But that farm state, which has nearly six times as many hogs as people, made a more significant contribution to American politics 40 years before the Iowa caucuses became famous: scientific political polling.
Two native Iowans, who were lifelong friends, made that contribution and became famous well beyond the state borders.
Chances are you haven't heard of Mike Cowles (pronounced Coles). He died in 1985 one week after his family-owned newspaper, the Des Moines Register, was sold to Gannett, the United States' largest newspaper company. He's best known as the founder of Look magazine, and his family owned many newspapers, including the Gainesville Sun and the Lakeland Ledger.
I directed the Des Moines Register's Iowa Poll from 1983-87, but I never met Mike Cowles. He had retired from the paper and lived on Long Island. I did meet the other, better-known native Iowan, George Gallup, founder of the Gallup Poll, briefly before a political event in Des Moines.
In the late 1920s, Cowles teamed up with George Gallup while Gallup was working on his doctorate degree at the University of Iowa. Cowles asked Gallup to conduct scientific surveys of newspaper readers.
Gallup also conducted surveys for his mother-in-law, Ola Babcock Miller, when she ran for Iowa's secretary of state in 1932. She won, becoming Iowa's first woman secretary of state.
At the time, scientific polls were uncommon. What makes a poll scientific is how people are chosen for the survey. In his academic studies, Gallup learned about the statistical law that says if people are randomly selected from the population, you don't need to interview very many of them to get an accurate read on the opinions of the whole population.

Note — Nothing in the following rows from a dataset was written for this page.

import Literature.MathematicalPhysics.QuantumFieldTheory.Balaban1983to89.B8Thm4ZdGF3PMapGammaPrime
import Literature.MathematicalPhysics.QuantumFieldTheory.Balaban1983to89.B8Eq142KLevelLocalGammaPrime
import Literature.MathematicalPhysics.QuantumFieldTheory.Balaban1983to89.B8TowerBondsPrinted
import Literature.MathematicalPhysics.QuantumFieldTheory.Balaban1983to89.B8Ineq166Univ
import Literature.MathematicalPhysics.QuantumFieldTheory.Balaban1983to89.B8Ineq165AllLevels

/-!
# `Balaban1983to89.B8Thm2ZdGF3PMapGammaPrime` — [Balaban1985RegularSpaces] THEOREM 2 (p. 83) AS `B8.Thm2Printed` ON ANY INDEX-MAPPED `Ω₀ = ℤᵈ` SUB-FAMILY OF THE
# P-CARRIER `B8LeafModelZd3P.zdGF3P` ∕ `zdGF3HP` OVER THE γ′ (ONE-END-POINT, SOURCED) SOCKET FAMILY OF RECORD — the (D5″) item of the §n05 γ chain:
# Theorem 2 ⇐ Theorem 4 (`B8Thm4ZdGF3PMapGammaPrime.thm4Body_zdGF3HP_mapJ_γ'`, dag-n05-d's γ′ core at a zero source) + Proposition 3 on the carrier
# (a HYPOTHESIS on the image family — dag-n05-d's `prop3Printed_zdGF3P_map_γ`) + (1.65) (`B8Ineq166Univ`); sockets index-generic along `ι`

statement-level skeleton of published theorems with citation tags; proofs where landed; nothing here is a claim about the Yang–Mills mass gap.
T. Bałaban, *Spaces of regular gauge field configurations on a lattice and gauge fixing conditions*, Commun. Math. Phys. **99** (1985) 75–102
`[Balaban1985RegularSpaces]` ("B8"; journal page = PDF page + 74): Thm 2 p. 83, Prop. 3 p. 87, Thm 4 p. 88, (1.65)–(1.67) pp. 87–88, p. 77.

## WHY THIS FILE (cell `pub-ymgap`, HUMAN RULING D-0149 width push; seat `pub-ymgap-dag-n05-w2`, WIDTH SEAT 2 of 4 on NODE n05 = [B8]; count-neutral)

The INDEX-MAPPED edition of this seat's `B8Thm2ZdGF3PGammaPrime.thm2Printed_zdGF3HP_univ_γ'` (p593211).  That theorem asks the tower law at every
truncation for EVERY `Ω₀ = ℤᵈ` member of `ZdIdx d L`; a bare `ZdIdx` member does not carry it (its `htower` is the top truncation only) — NODE 00's
law members do (`IdxB8Sub.tower_all`).  So the form the record's knits can discharge is the one over an index map `ι : J → ZdIdx d L` into
`Ω₀ = ℤᵈ` members, with the tower laws asked AT `ι a` only — exactly as dag-n05-d's `thm4Core_zdGF3HP_map_lanE_γ'` and this seat's
`B8Thm4ZdGF3PMapGammaPrime.thm4Printed_zdGF3HP_mapJ_γ'` do — with, moreover (dag-n05-d's A6 point (3)), the four sourced SOCKETS and the zero-source
triple stated INDEX-GENERICALLY (`∀ a : J` at `ι a`, not `∀ i : ZdIdx d L`: the record serves them at its law members only).  THIS FILE is that form, same
proof member by member: ★★ `thm2Printed_zdGF3HP_mapJ_γ'`.  Sockets = dag-n05-d's MAP core binders (`thm4Core_zdGF3HP_map_lanE_γ'`, p592066) verbatim at
`B₀ := inp.B₀`, `B₀′ := inp.B₀′`, zero source `(φ₀, hAdm₀, hLan₀)`, PROPOSITION 3 on the carrier ON THE IMAGE FAMILY `zdGF3P ∘ ι` as the hypothesis `hP3` (dag-n05-d's
`prop3Printed_zdGF3P_map_γ`; A6: the all-`ZdIdx` form would only be suppliable from a b9 socket at every `ZdIdx` datum, vacuously), Theorem 4 := `B8Thm4ZdGF3PMapGammaPrime.thm4Body_zdGF3HP_mapJ_γ'` at the shifted pair.

## HONEST SCOPE

An assembly BY NAME; NO estimate proved anew (the arithmetic of the shifted pair and of (1.61) at `B₈` only); the four sourced sockets, the zero-source
triple, the tower laws and PROPOSITION 3 on the carrier are HYPOTHESES (A6: providers = dag-n05-w4's γ′ chain modulo [4]'s letters; m = 0 inhabited by
the tree's `Ω₀ = ℤᵈ` suppliers, m ≥ 1 = N06 content, OPEN; no joint-satisfiability claim).  `d, L ≥ 2`; `T_η ↦ ℤᵈ`; `≤` for print's `<`.  Count-neutral;
N05 NOT discharged; no count claim; one finite `T⁴` programme at fixed `ε`, Bałaban AS PRINTED; the Yang–Mills mass gap (Clay) is NOT proved by any
of this — R4 closes the conditional finite-𝕋⁴ rung `BalabanLadder.UV` only; nothing continuum ∕ ℝ⁴ ∕ OS.  No `sorry`, no `axiom`, no definition,
no `instance`.  Unit `pub-ymgap-dag-n05-w2` (g0), 2026-08-28.

[cite: Balaban1985RegularSpaces, Thm 2 (1.36)–(1.39) p.83, Thm 4 p.88, Prop. 3 p.87, (1.65)–(1.67) pp.87–88, (1.35)∕(1.37) p.82, p.77, Thm 8 (1.146) p.101]
-/

noncomputable section

open NormedSpace
namespace Literature.MathematicalPhysics.QuantumFieldTheory.Balaban1983to89.B8Thm2ZdGF3PMapGammaPrime

open Complex (I)
open MatrixLog B7Prop1Explicit B7Prop2Explicit B7Prop1Local B7Eq92Concrete
open B7Prop2Explicit (C0 c2')
open B7Prop3Flat (c3)
open B8Ineq132 (covDerivFwd InAk BondTouches)
open B8Eq119TwistedAxial (Restr129 InAx)
open B8Eq184Proof (gaugeExp cfgExp)
open B8Lemma1NonAbelian (mulCfg)
open B8Eq140Level (SideTouches)
open B8Eq146AExpansion (iEta)
open B7Prop4GeneralLevels (linCovIter)
open B8Eq155JBound (Jcur wsup)
open B8ScaledSupNorm (bondNorm msup)
open B8Thm2LogB (blockTop)
open B8Ineq130 (tlo thi)
open B8Eq138LandauZd (IsLandau138W logCfg)
open B8Prop3GaugeFixedKLevel (mem_unitaryUnits_of_mgauge_eq mulCfg_eq_gaugeAct_of_mgauge_eq)
open B8Thm4AtLandau138 (mgauge_mgauge_inv)
open B8Thm4Windows (thm4_windows thm4_windows_extra)
open B8Thm4ExistsConcreteGamma (thm4_windows_γ)
open B8LeafModelZd (ZdIdx)
open B8LeafModelZd3 (mlogCfg mlogCfg_spec)
open B8LeafModelZd3P (zdGF3P zdGF3HP)
open B8TowerBondsPrinted (towerBondsP)
open B9SupplySockB9P3ZdBeta (CrossB)
open B8Ineq166Univ (norm_pert_sub_one_le_univ)
open B8Thm4ZdGF3PMapGammaPrime (thm4Body_zdGF3HP_mapJ_γ')
open B7Prop4GeneralLevels (logCovIter)

-- `Site` alone could resolve to the torus sites of `Setup.lean`; re-export the `ℤ^d` sites of `B7Prop1Explicit`.
export B7Prop1Explicit (Site)

variable {d : ℕ}

section Thm2

variable {𝔸 : Type} [CStarAlgebra 𝔸] [Nontrivial 𝔸]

Gallup proved it in the 1936 U.S. presidential election. By that time, he had moved to Chicago where he was applying his research techniques for an ad agency, Young and Rubicam. His methods were so successful that the ad agency grew steadily during the Great Depression of the 1930s.
In 1936, Gallup conducted a national poll of 3,000 randomly selected adults. It said Democrat Franklin Roosevelt would beat the Republican governor of Kansas, Alf Landon, by a comfortable margin. The leading poll at the time said otherwise.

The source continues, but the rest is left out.